How to complete this task:
Each line from the start of the listing below through the line containing "follows from the" should be reproduced exactly, with no others.

Supplied information:
·····
import Summits.HodgeConjecture.HodgeConjecture.Theorems.GenericDivisibilityHodgeClassesGenericallyDivisibleFinite
import Literature.AlgebraicGeometry.HodgeTheory.ZariskiOpenHOneFiniteness

/-!
# Route GenericDivisibility — crux `HodgeClassesGenericallyDivisible` (C1, item stmt-HodgeConjecture-18466):
# the surface case `p = 1` granted ONLY `TorsionDiesGenerically`

Companion to `Theorems/GenericDivisibilityHodgeClassesGenericallyDivisibleFinite`, whose `p = 1`
theorems (`genericDivisibility_exists_restrict_eq_zero_surface`, `hodgeClassesGenericallyDivisible_one`,
`hodgeClassesGenericallyDivisible_one_of_facts`) carry the hypothesis `hfin`: finite generation of
`H₁((X ∖ Z)(ℂ); ℤ)` for the Zariski opens of the surface (Dimca 1992, Ch. 1 Cor. (6.10), vendored as the
named fact `Dimca1992_finite_singularHomology_complexPointsCompl`).  That hypothesis is now a THEOREM of
the tree in the degree the surface case needs
(`Literature.AlgebraicGeometry.HodgeTheory.finite_singularHomology_one_complexPointsCompl`, file
`HodgeTheory/ZariskiOpenHOneFiniteness`: irreducible components, straightening off codimension `2`,
the topological Thom class in the critical degree over `ℤ`, homological semipurity, Mayer–Vietoris),
so this file records, sorry-free:

* `genericDivisibility_uct_surface` — **`hUCT` in degree `2` is unconditional**: on the complex points
  of a Zariski open of a smooth projective complex surface, an integral class of degree `2` with
  vanishing complexification is killed by some `N ≥ 1` (universal coefficients, Hatcher Thm. 3.2).
* `genericDivisibility_exists_restrict_eq_zero_surface_of_torsionDiesGenerically` /
  `hodgeClassesGenericallyDivisible_one_of_torsionDiesGenerically` — **C1 at `p = 1` follows from the
  route's support item `TorsionDiesGenerically` alone** (stmt-HodgeConjecture-18850 = Colliot-Thélène–
  Voisin 2012 Thm. 3.1, the only remaining input; the Hodge conjecture for surfaces is the tree's
  theorem `hodgeConjectureFor_of_dim_le_three_holds`, Lefschetz `(1,1)`): an integral class with `(1,1)`
  complexification on a smooth projective complex surface restricts to `0` — so is `m • 0` for every
  `m ≥ 1` — on the complex points of some non-empty Zariski open.
* `hodgeClassesGenericallyDivisible_one_of_colliotTheleneVoisin` — the same granted the single printed
  theorem `ColliotTheleneVoisin2012_torsionDiesGenerically` (trust base: one registered named fact).

The crux itself (all `p ≥ 1`) is untouched: for `p ≥ 2` it is of Hodge-conjecture strength.

References: A. Dimca, *Singularities and Topology of Hypersurfaces* (1992), Ch. 1 Cor. (6.10)
[Dimca1992]; J.-L. Colliot-Thélène, C. Voisin, Duke Math. J. 161 (2012), Thm. 3.1 and §4.1
[ColliotTheleneVoisin2012]; C. Voisin, *Hodge Theory I* (2002), Thm. 11.30 [VoisinHodgeI2002];
A. Hatcher, *Algebraic Topology* (2002), §3.1 Thm. 3.2 [HatcherAT2002].
-/

-- `Summit.HodgeConjecture.HodgeConjecture.Theorems` is the mandated namespace (single-problem summit:
-- Problem = Summit), which `linter.dupNamespace` flags on every declaration; the lakefile turns the
-- linter off tree-wide (weak option), restated here so stand-alone elaboration is warning-free too.
set_option linter.dupNamespace false

noncomputable section

namespace Summit.HodgeConjecture.HodgeConjecture.Theorems

open CategoryTheory AlgebraicGeometry
open Literature.AlgebraicGeometry.Motives Literature.AlgebraicGeometry.HodgeTheory
  Literature.AlgebraicTopology.SingularHomology
open Summit.HodgeConjecture.HodgeConjecture.Theses.GenericDivisibility

/-! ### `hUCT` in degree `2` is unconditional -/

/-- **Universal coefficients on the Zariski opens of a surface, unconditionally.** For `X` a smooth
projective complex surface, `Z ⊆ X` Zariski-closed and `w ∈ H²((X ∖ Z)(ℂ); ℤ)` with `w ⊗ 1 = 0` in
`H²((X ∖ Z)(ℂ); ℂ)`, some `N ≥ 1` kills `w`: `H₁((X ∖ Z)(ℂ); ℤ)` is finitely generated
(`finite_singularHomology_one_complexPointsCompl`, Dimca 1992 Cor. (6.10) in degree one, proved in the
tree), so `Ext(H₁, ℤ)` is torsion (Hatcher Thm. 3.2;
`genericDivisibility_exists_nsmul_eq_zero_of_ringChange_eq_zero`).
[cite: HatcherAT2002, §3.1 Thm. 3.2 and p. 196] [cite: Dimca1992, Ch. 1 Cor. (6.10)] -/
theorem genericDivisibility_uct_surface ⦃X : SchemeOver ℂ⦄ (hX : IsSmoothProjective (2 * 1) X)
    (Z : Set X.left) (hZ : IsClosed Z) (w : singularCohomology ℤ ℤ (complexPointsCompl X Z) (2 * 1))
    (hw : singularCohomology.ringChange (Int.castRingHom ℂ) (complexPointsCompl X Z) (2 * 1) w = 0) :
    ∃ N : ℕ, 1 ≤ N ∧ N • w = 0 := by
  haveI := finite_singularHomology_one_complexPointsCompl hX hZ
  exact genericDivisibility_exists_nsmul_eq_zero_of_ringChange_eq_zero (k := 1) (by norm_num) w hw

/-! ### C1 at `p = 1` from `TorsionDiesGenerically` alone -/

/-- **Integral `(1,1)` classes on a surface die on a non-empty Zariski open, granted only
`TorsionDiesGenerically`.** For `X` smooth projective of dimension `2` over `ℂ` and
`z ∈ H²(X(ℂ); ℤ)` with `(1,1)` complexification there is a proper Zariski-closed `Z` with
`z|_{(X ∖ Z)(ℂ)} = 0`: `genericDivisibility_exists_restrict_eq_zero_surface` (Lefschetz `(1,1)` for the
surface, proved in the tree, puts `z ⊗ 1` in `N¹`; off the support `z|` has vanishing complexification,
is torsion by universal coefficients, and dies on a smaller open by `TorsionDiesGenerically`) with its
finite-generation hypothesis discharged by `finite_singularHomology_one_complexPointsCompl`.
[cite: VoisinHodgeI2002, Thm. 11.30] [cite: ColliotTheleneVoisin2012, Thm 3.1 and §4.1]
[cite: Dimca1992, Ch. 1 Cor. (6.10)] -/
theorem genericDivisibility_exists_restrict_eq_zero_surface_of_torsionDiesGenerically
    (hT : TorsionDiesGenerically) {X : SchemeOver ℂ} (hX : IsSmoothProjective (2 * 1) X)
    (z : singularCohomology ℤ ℤ (ComplexPoints X) (2 * 1))
    (hz : IsOfHodgeType (2 * 1) X (2 * 1) 1 1
      (singularCohomology.ringChange (Int.castRingHom ℂ) (ComplexPoints X) (2 * 1) z)) :
    ∃ Z : Set X.left, IsClosed Z ∧ Z ≠ Set.univ ∧
      singularCohomology.map ℤ ℤ
        (⟨Subtype.val, continuous_subtype_val⟩ : C(complexPointsCompl X Z, ComplexPoints X))
        (2 * 1) z = 0 :=
  genericDivisibility_exists_restrict_eq_zero_surface hT hX
    (fun _ hZ _ ↦ finite_singularHomology_one_complexPointsCompl hX hZ) z hz

/-- **The `p = 1` instance of `HodgeClassesGenericallyDivisible`, granted only the route's support item
`TorsionDiesGenerically`** (stmt-HodgeConjecture-18850, Colliot-Thélène–Voisin 2012 Thm. 3.1 — the one
remaining input of the surface case): for `X` a smooth projective complex surface, `z ∈ H²(X(ℂ); ℤ)` with
`(1,1)` complexification and every `m ≥ 1`, there are a proper Zariski-closed `Z` and `y` (namely `0`)
on `(X ∖ Z)(ℂ)` with `m • y = z|_{(X ∖ Z)(ℂ)}`. The item's `∀ p ≥ 1` statement specialised to `p = 1`,
verbatim. [cite: VoisinHodgeI2002, Thm. 11.30] [cite: ColliotTheleneVoisin2012, Thm 3.1 and §4.1]
[cite: Dimca1992, Ch. 1 Cor. (6.10)] -/
theorem hodgeClassesGenericallyDivisible_one_of_torsionDiesGenerically (hT : TorsionDiesGenerically)
    ⦃X : SchemeOver ℂ⦄ (hX : IsSmoothProjective (2 * 1) X)
    (z : singularCohomology ℤ ℤ (ComplexPoints X) (2 * 1))
    (hz : IsOfHodgeType (2 * 1) X (2 * 1) 1 1
      (singularCohomology.ringChange (Int.castRingHom ℂ) (ComplexPoints X) (2 * 1) z))
    (m : ℕ) (hm : 1 ≤ m) :
    ∃ Z : Set X.left, IsClosed Z ∧ Z ≠ Set.univ ∧
      ∃ y : singularCohomology ℤ ℤ (complexPointsCompl X Z) (2 * 1),
        m • y = singularCohomology.map ℤ ℤ
          (⟨Subtype.val, continuous_subtype_val⟩ : C(complexPointsCompl X Z, ComplexPoints X))
          (2 * 1) z :=
  hodgeClassesGenericallyDivisible_one hT
    (fun _ hX _ hZ _ ↦ finite_singularHomology_one_complexPointsCompl hX hZ) hX z hz m hm

/-- **C1 at `p = 1` granted the single printed theorem Colliot-Thélène–Voisin 2012 Thm. 3.1** (the named
fact `ColliotTheleneVoisin2012_torsionDiesGenerically`, torsion-freeness of the Zariski sheaf `𝓗²(ℤ)`;
classically Kummer theory / Hilbert 90, CT–Voisin §4.1): no finite-generation and no Hodge-conjecture
input remain. [cite: ColliotTheleneVoisin2012, Thm 3.1 and §4.1] [cite: VoisinHodgeI2002, Thm. 11.30] -/
theorem hodgeClassesGenericallyDivisible_one_of_colliotTheleneVoisin
    (hT : ColliotTheleneVoisin2012_torsionDiesGenerically)
    ⦃X : SchemeOver ℂ⦄ (hX : IsSmoothProjective (2 * 1) X)
    (z : singularCohomology ℤ ℤ (ComplexPoints X) (2 * 1))
    (hz : IsOfHodgeType (2 * 1) X (2 * 1) 1 1
      (singularCohomology.ringChange (Int.castRingHom ℂ) (ComplexPoints X) (2 * 1) z))
    (m : ℕ) (hm : 1 ≤ m) :
    ∃ Z : Set X.left, IsClosed Z ∧ Z ≠ Set.univ ∧
      ∃ y : singularCohomology ℤ ℤ (complexPointsCompl X Z) (2 * 1),
        m • y = singularCohomology.map ℤ ℤ
          (⟨Subtype.val, continuous_subtype_val⟩ : C(complexPointsCompl X Z, ComplexPoints X))
          (2 * 1) z :=
  hodgeClassesGenericallyDivisible_one_of_torsionDiesGenerically
    (genericDivisibility_torsionDiesGenerically_of_colliotTheleneVoisin hT) hX z hz m hm

/-- **Registered sub-goal `stub_hodgeClassesGenericallyDivisible_one` of the crux item
stmt-HodgeConjecture-18466** — its `p = 1` sector granted only `TorsionDiesGenerically`, in the
registered arrow shape (the item's statement with `p` specialised to `1`, behind the route item
`TorsionDiesGenerically`); the proof is `hodgeClassesGenericallyDivisible_one_of_torsionDiesGenerically`.
[cite: VoisinHodgeI2002, Thm. 11.30] [cite: ColliotTheleneVoisin2012, Thm 3.1 and §4.1]
[cite: Dimca1992, Ch. 1 Cor. (6.10)] -/
theorem stub_hodgeClassesGenericallyDivisible_one :
    TorsionDiesGenerically → ∀ ⦃X : SchemeOver ℂ⦄, IsSmoothProjective (2 * 1) X →
      ∀ z : singularCohomology ℤ ℤ (ComplexPoints X) (2 * 1),
        IsOfHodgeType (2 * 1) X (2 * 1) 1 1
          (singularCohomology.ringChange (Int.castRingHom ℂ) (ComplexPoints X) (2 * 1) z) →
        ∀ m : ℕ, 1 ≤ m → ∃ Z : Set X.left, IsClosed Z ∧ Z ≠ Set.univ ∧
          ∃ y : singularCohomology ℤ ℤ (complexPointsCompl X Z) (2 * 1),
            m • y = singularCohomology.map ℤ ℤ
              (⟨Subtype.val, continuous_subtype_val⟩ : C(complexPointsCompl X Z, ComplexPoints X))
              (2 * 1) z :=
  fun hT _ hX z hz m hm ↦ hodgeClassesGenericallyDivisible_one_of_torsionDiesGenerically hT hX z hz m hm

end Summit.HodgeConjecture.HodgeConjecture.Theorems

end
·····
Written solution:
import Summits.HodgeConjecture.HodgeConjecture.Theorems.GenericDivisibilityHodgeClassesGenericallyDivisibleFinite
import Literature.AlgebraicGeometry.HodgeTheory.ZariskiOpenHOneFiniteness

/-!
# Route GenericDivisibility — crux `HodgeClassesGenericallyDivisible` (C1, item stmt-HodgeConjecture-18466):
# the surface case `p = 1` granted ONLY `TorsionDiesGenerically`

Companion to `Theorems/GenericDivisibilityHodgeClassesGenericallyDivisibleFinite`, whose `p = 1`
theorems (`genericDivisibility_exists_restrict_eq_zero_surface`, `hodgeClassesGenericallyDivisible_one`,
`hodgeClassesGenericallyDivisible_one_of_facts`) carry the hypothesis `hfin`: finite generation of
`H₁((X ∖ Z)(ℂ); ℤ)` for the Zariski opens of the surface (Dimca 1992, Ch. 1 Cor. (6.10), vendored as the
named fact `Dimca1992_finite_singularHomology_complexPointsCompl`).  That hypothesis is now a THEOREM of
the tree in the degree the surface case needs
(`Literature.AlgebraicGeometry.HodgeTheory.finite_singularHomology_one_complexPointsCompl`, file
`HodgeTheory/ZariskiOpenHOneFiniteness`: irreducible components, straightening off codimension `2`,
the topological Thom class in the critical degree over `ℤ`, homological semipurity, Mayer–Vietoris),
so this file records, sorry-free:

* `genericDivisibility_uct_surface` — **`hUCT` in degree `2` is unconditional**: on the complex points
  of a Zariski open of a smooth projective complex surface, an integral class of degree `2` with
  vanishing complexification is killed by some `N ≥ 1` (universal coefficients, Hatcher Thm. 3.2).
* `genericDivisibility_exists_restrict_eq_zero_surface_of_torsionDiesGenerically` /
  `hodgeClassesGenericallyDivisible_one_of_torsionDiesGenerically` — **C1 at `p = 1` follows from the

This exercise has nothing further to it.